● **EXERCISE DESCRIPTION**: Scan the records for the word "that". Return each line where it is found.

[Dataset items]
★ ★ ★

/-- ORGAN O-SPLIT «ZENTRUM-SPLIT» [M∕L; the only organ that opens `P` at finite places; v7: the FULL CENTRAL-ι frame incl. `hdef`, `2 ≤ [L⁺:ℚ]` and the cotangent clause `hP`,
so that a constituent at `v` EXISTS cheaply — ★ `cohForms_le_smoothFun`∕`smoothFun_eq_smoothPart` make the class of the cotangent form a NON-ZERO SMOOTH VECTOR, then ★
`exists_isConstituentOf_of_smoothPart_ne_bot`; without `hP` the payer would owe «smooth vectors ≠ 0 in every discrete automorphic `P`» (Haar averaging, not in tree)]:
for cotangent `P` in the ξ-family and ANY character `ψ` through which the adèlic centre
acts on `P` (★ `exists_centralCharacter_adelicCenter`), at every SPLIT `v` and every local torus element `t ∈ T(L⁺_v)`: `ψ(t) = η(t)² · ψ_ξ(t)³ · μ(t)`.
Road: (Z2b) the local centre `t·1₃ ∈ U(H)(L⁺_v)` is `adelicCenter` of the idèle `locTorusIncl t` (★ `finAdelicEquiv_inclPlace`, ★ `coe_adelicCenter`); (Z2c) so `P.finRep ∘ inclPlace v` has central
character `ψ ∘ locTorusIncl`; a local constituent exists (non-zero smooth vectors + an irreducible subquotient) and inherits it (★ p849599 `IsConstituentOf.hasCentralCharacter_comp`);
by `MemXiFamily` it is THE split member (★ `IsXiLocalFamily.eq_cmSplitPacket`) `Ind((ν₀∘det) ⊠ ψ_w)`, `ν₀ = η_w ψ_w μ_w` (★ `splitν₀`), whose central character on `a·1₃` is
`ν₀(a)² ψ_w(a) = η_w(a)² ψ_w(a)³ μ_w(a)²` = `η(t)² ψ(t)³ μ(t)` for `t ↔ a` (★ `cm_pullback_semilocalComponent`, `μ_{w̄}(ā)⁻¹ = μ_w(a)` at split `v` since `ω_v = 1`).
WHY IT MIGHT FAIL AS TYPED: an exponent∕sign slip in the dictionary `t ↔ a` (`locη = (bcη_w)⁻¹`) — R-cal, first census item. [Rogawski1990, Lemma 4.13.1 (b) p. 64; §13.3 p. 201; §12.1 p. 172]
[BorelJacquet1979, §4.6] -/
def XiCentralCharSplitLetter : Prop :=
  ∀ (L : Type) [Field L] [NumberField L] [IsCMField L] (ι : L →+* ℂ) (H : Matrix (Fin 3) (Fin 3) L) (T : GL (Fin 3) ℂ)
    (hT : (T : Matrix (Fin 3) (Fin 3) ℂ)ᴴ * H.map ι * (T : Matrix (Fin 3) (Fin 3) ℂ) = Literature.Geometry.ComplexHyperbolic.BallModel.J),
    (∀ τ' : L →+* ℂ, InfinitePlace.mk τ' ≠ InfinitePlace.mk ι → (H.map τ').PosDef) →
    2 ≤ Module.finrank ℚ ↥(maximalRealSubfield L) →
    ∀ (μ : Measure (adelicGroupData (↥(maximalRealSubfield L)) L (IsCMField.complexConj L) 3 H).automorphicQuotient)
      [(adelicGroupData (↥(maximalRealSubfield L)) L (IsCMField.complexConj L) 3 H).IsAutomorphicMeasure μ]
      (μω : HeckeCharacter L) (hμu : μω.IsUnitary),
      (∀ x : Literature.NumberTheory.GaloisRepresentations.ideleGroup ↥(maximalRealSubfield L),
        μω (AdeleRing.ideleBaseChange (↥(maximalRealSubfield L)) L x) = quadraticHeckeCharCM L x) →
    ∀ (P : DiscreteAutomorphicRep (adelicGroupData (↥(maximalRealSubfield L)) L (IsCMField.complexConj L) 3 H) μ),
      (P.IsHolCotangentAt (cmArchSection L ι H T hT) (cmCompactFactor L ι H T hT) ∨
        P.IsAntiholCotangentAt (cmArchSection L ι H T hT) (cmCompactFactor L ι H T hT)) →
      ∀ (ψ : ↥(adelicOne (↥(maximalRealSubfield L)) L (IsCMField.complexConj L)) →* ℂˣ),
      (∀ (u : ↥(adelicOne (↥(maximalRealSubfield L)) L (IsCMField.complexConj L))) (f : P.space.toSubmodule),
        P.space.toContRep (adelicCenter (↥(maximalRealSubfield L)) L (IsCMField.complexConj L) 3 H u) f = ((ψ u : ℂˣ) : ℂ) • f) →
      ∀ ξ : OneDimAutRepH L,
        MemXiFamily P (transpose_map_cmConjRingHom_eq_of_frame L ι H T hT) (isUnit_det_of_frame L ι H T hT) μω hμu ξ →
        ∀ (v : HeightOneSpectrum (𝓞 ↥(maximalRealSubfield L))),
          (∃ w : PlacesOver L v, IsCMField.complexConj L • w.1 ≠ w.1) →
          ∀ t : ↥(normOneUnits (conjLocal L (IsCMField.complexConj L) v)),
            ψ ((adelicOneEquivTorus (↥(maximalRealSubfield L)) L (IsCMField.complexConj L)).symm
                (locTorusIncl L (IsCMField.complexConj L) v t)) =
              ξ.η (locTorusIncl L (IsCMField.complexConj L) v t) ^ 2 * ξ.ψ (locTorusIncl L (IsCMField.complexConj L) v t) ^ 3 *
                μω ((locTorusIncl L (IsCMField.complexConj L) v t : ↥(TorusDict.torus (IsCMField.complexConj L))) : ideleGroup L)

/-- ORGAN O-ARCHψ «χ_∞ = 1 for cotangent P» [S∕M]: the centre acts trivially at infinity on a hol∕antihol cotangent `P` — ★ `centralCharacter_archCentre_eq_one` (Z4) plus
(i) a non-zero `L²`-class of a coordinate of the non-zero cotangent form supplied by `IsHolCotangentAt` (continuity of the form + positivity of the automorphic `μ` on open sets — the crux pin's ★ `exists_toLp_ne_zero` ∕ `toLp_toQuotFun_ne_zero_of_mem_cohForms` pattern, whence the frame's `hdef`∕`2 ≤ [L⁺:ℚ]` binders), (ii) the antiholomorphic twin of Z4.  WHY IT MIGHT FAIL AS TYPED: (i) for an abstract automorphic measure `μ` the class of a non-zero
continuous form could vanish — if so, the organ needs the frame's positivity clause (check `IsHolCotangentAt`'s definition first). [Liu2021, proof of Prop. 4.13 Case 1 (l. 2137)]
[BorelJacquet1979, §4.6] -/
def CotangentArchCentreTrivialLetter : Prop :=
  ∀ (L : Type) [Field L] [NumberField L] [IsCMField L] (ι : L →+* ℂ) (H : Matrix (Fin 3) (Fin 3) L) (T : GL (Fin 3) ℂ)
    (hT : (T : Matrix (Fin 3) (Fin 3) ℂ)ᴴ * H.map ι * (T : Matrix (Fin 3) (Fin 3) ℂ) = Literature.Geometry.ComplexHyperbolic.BallModel.J),
    (∀ τ' : L →+* ℂ, InfinitePlace.mk τ' ≠ InfinitePlace.mk ι → (H.map τ').PosDef) →
    2 ≤ Module.finrank ℚ ↥(maximalRealSubfield L) →
    ∀ (μ : Measure (adelicGroupData (↥(maximalRealSubfield L)) L (IsCMField.complexConj L) 3 H).automorphicQuotient)
      [(adelicGroupData (↥(maximalRealSubfield L)) L (IsCMField.complexConj L) 3 H).IsAutomorphicMeasure μ]
      (P : DiscreteAutomorphicRep (adelicGroupData (↥(maximalRealSubfield L)) L (IsCMField.complexConj L) 3 H) μ),
      (P.IsHolCotangentAt (cmArchSection L ι H T hT) (cmCompactFactor L ι H T hT) ∨
        P.IsAntiholCotangentAt (cmArchSection L ι H T hT) (cmCompactFactor L ι H T hT)) →
      ∀ (ψ : ↥(adelicOne (↥(maximalRealSubfield L)) L (IsCMField.complexConj L)) →* ℂˣ),
        (∀ (u : ↥(adelicOne (↥(maximalRealSubfield L)) L (IsCMField.complexConj L))) (f : P.space.toSubmodule),
          P.space.toContRep (adelicCenter (↥(maximalRealSubfield L)) L (IsCMField.complexConj L) 3 H u) f = ((ψ u : ℂˣ) : ℂ) • f) →
        ∀ y : ↥(relNormOneInfUnits (↥(maximalRealSubfield L)) L), ψ ((cmAdelicOneEquivRelNormOne L).symm (relNormOneInfToIdeles (↥(maximalRealSubfield L)) L y)) = 1

/-- ORGAN O-ARCH «archimedean exponent of `η²ψ³μ|_T` at `ι`» [S∕M; pure bookkeeping, `P`-free]: if the character `t ↦ η(t)² ψ(t)³ μ(t)` of `T(𝔸)` is trivial on the
archimedean torus `T_∞ = U(1)(L⁺ ⊗ ℝ)` (elements `(y, 1)`, ★ `cmArchUnitHom` read in the torus currency), then its exponent at `ι` vanishes:
`3·qψ ι + 2·(pη ι + t_ι) + 1 = 0`, `t_ι = tOfArchType (archTypeOfRecord μ) ι`.  Road: ★ `η_arch_apply` ∕ `ψ_arch_apply` (types `−eη`, `−eψ`), the archimedean type of
record of `μ` (★ `archTypeOfRecord_eq`: `μ_ι(z) = (z∕z̄)^{t+1∕2}`), ★ `expAt` bookkeeping `{ι, ῑ}`, and «a character of `∏_w U(1)` with exponent vector `E` is trivial ⇒ `E = 0`»
(★ `relNormOneInfUnitsEquivCircles`).  WHY IT MIGHT FAIL AS TYPED: a sign convention between `expAt` (`η_ι(u) = u^p`) and `archWeight`; the identity is invariant under
`(p,q,t) ↦ (−p,−q,−t−1)`, so only a GLOBAL sign slip would break it — R-cal. [Rogawski1990, §12.3 pp. 174, 178] [Arthur2011Draft, d-p.319 (§6.2 Remark 2)] -/
def XiCentralCharArchExponentLetter : Prop :=
  ∀ (L : Type) [Field L] [NumberField L] [IsCMField L] (ι : L →+* ℂ) (ξ : OneDimAutRepH L)
    (μω : HeckeCharacter L), μω.IsUnitary →
    (∀ x : Literature.NumberTheory.GaloisRepresentations.ideleGroup ↥(maximalRealSubfield L),
        μω (AdeleRing.ideleBaseChange (↥(maximalRealSubfield L)) L x) = quadraticHeckeCharCM L x) →
    (∀ y : ↥(relNormOneInfUnits (↥(maximalRealSubfield L)) L),
        ξ.η (adelicOneEquivTorus (↥(maximalRealSubfield L)) L (IsCMField.complexConj L) ((cmAdelicOneEquivRelNormOne L).symm (relNormOneInfToIdeles (↥(maximalRealSubfield L)) L y))) ^ 2 *
          ξ.ψ (adelicOneEquivTorus (↥(maximalRealSubfield L)) L (IsCMField.complexConj L) ((cmAdelicOneEquivRelNormOne L).symm (relNormOneInfToIdeles (↥(maximalRealSubfield L)) L y))) ^ 3 *
          μω (((cmAdelicOneEquivRelNormOne L).symm (relNormOneInfToIdeles (↥(maximalRealSubfield L)) L y) : ↥(adelicOne (↥(maximalRealSubfield L)) L (IsCMField.complexConj L))) : ideleGroup L) = 1) →
    3 * ξ.qψ ι + 2 * (ξ.pη ι + ArchSignRecipe.tOfArchType (archTypeOfRecord μω) ι) + 1 = 0

/-- O-RIGID is ★: the letter `TorusCharRigidSplitLetter` IS the statement of ★ p849942 `UnitaryGroup.torusCharRigidSplit_cm_forall` (same-statement tie
`tie/TieORigid.statement.LH1plang4.lean` c2bedbde9231ce6e, `rfl`). [cite: PlatonovRapinchuk1994, §7.3] [cite: CasselsFrohlichANT1967, Ch. II §15] -/
theorem torusCharRigidSplitLetter_holds : TorusCharRigidSplitLetter :=
  UnitaryGroup.torusCharRigidSplit_cm_forall

/-- O-ARCH is ★: the letter `XiCentralCharArchExponentLetter` IS the statement of ★ p849968 `xiCentralCharArchExponent_forall` (same-statement tie
`tie/TieOArch.statement.LH1plang4.lean` ffb894fca2119dfc, `rfl`). [cite: Rogawski1990, §12.3 pp. 174, 178] [cite: Arthur2011Draft, d-p.319 (§6.2 Remark 2)] -/
theorem xiCentralCharArchExponentLetter_holds : XiCentralCharArchExponentLetter :=
  F0P3cXiCentralCharArchExponent.xiCentralCharArchExponent_forall

/-- O-ARCHψ is ★: the letter `CotangentArchCentreTrivialLetter` IS the statement of ★ (B2) `F0P3cCotangentArchCentreTrivial.cotangentArchCentreTrivial` (LH1-p01 (g4);
same-statement tie `TieB2.letter.LH1p01g4.lean` 17d10f4be37ee199). [cite: Liu2021, proof of Prop. 4.13 Case 1, l. 2137] [cite: BorelJacquet1979, §4.6] -/
theorem cotangentArchCentreTrivialLetter_holds : CotangentArchCentreTrivialLetter :=
  F0P3cCotangentArchCentreTrivial.cotangentArchCentreTrivial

★ ★ ★

● **TASK RESPONSE**:
/-- ORGAN O-SPLIT «ZENTRUM-SPLIT» [M∕L; the only organ that opens `P` at finite places; v7: the FULL CENTRAL-ι frame incl. `hdef`, `2 ≤ [L⁺:ℚ]` and the cotangent clause `hP`,
so that a constituent at `v` EXISTS cheaply — ★ `cohForms_le_smoothFun`∕`smoothFun_eq_smoothPart` make the class of the cotangent form a NON-ZERO SMOOTH VECTOR, then ★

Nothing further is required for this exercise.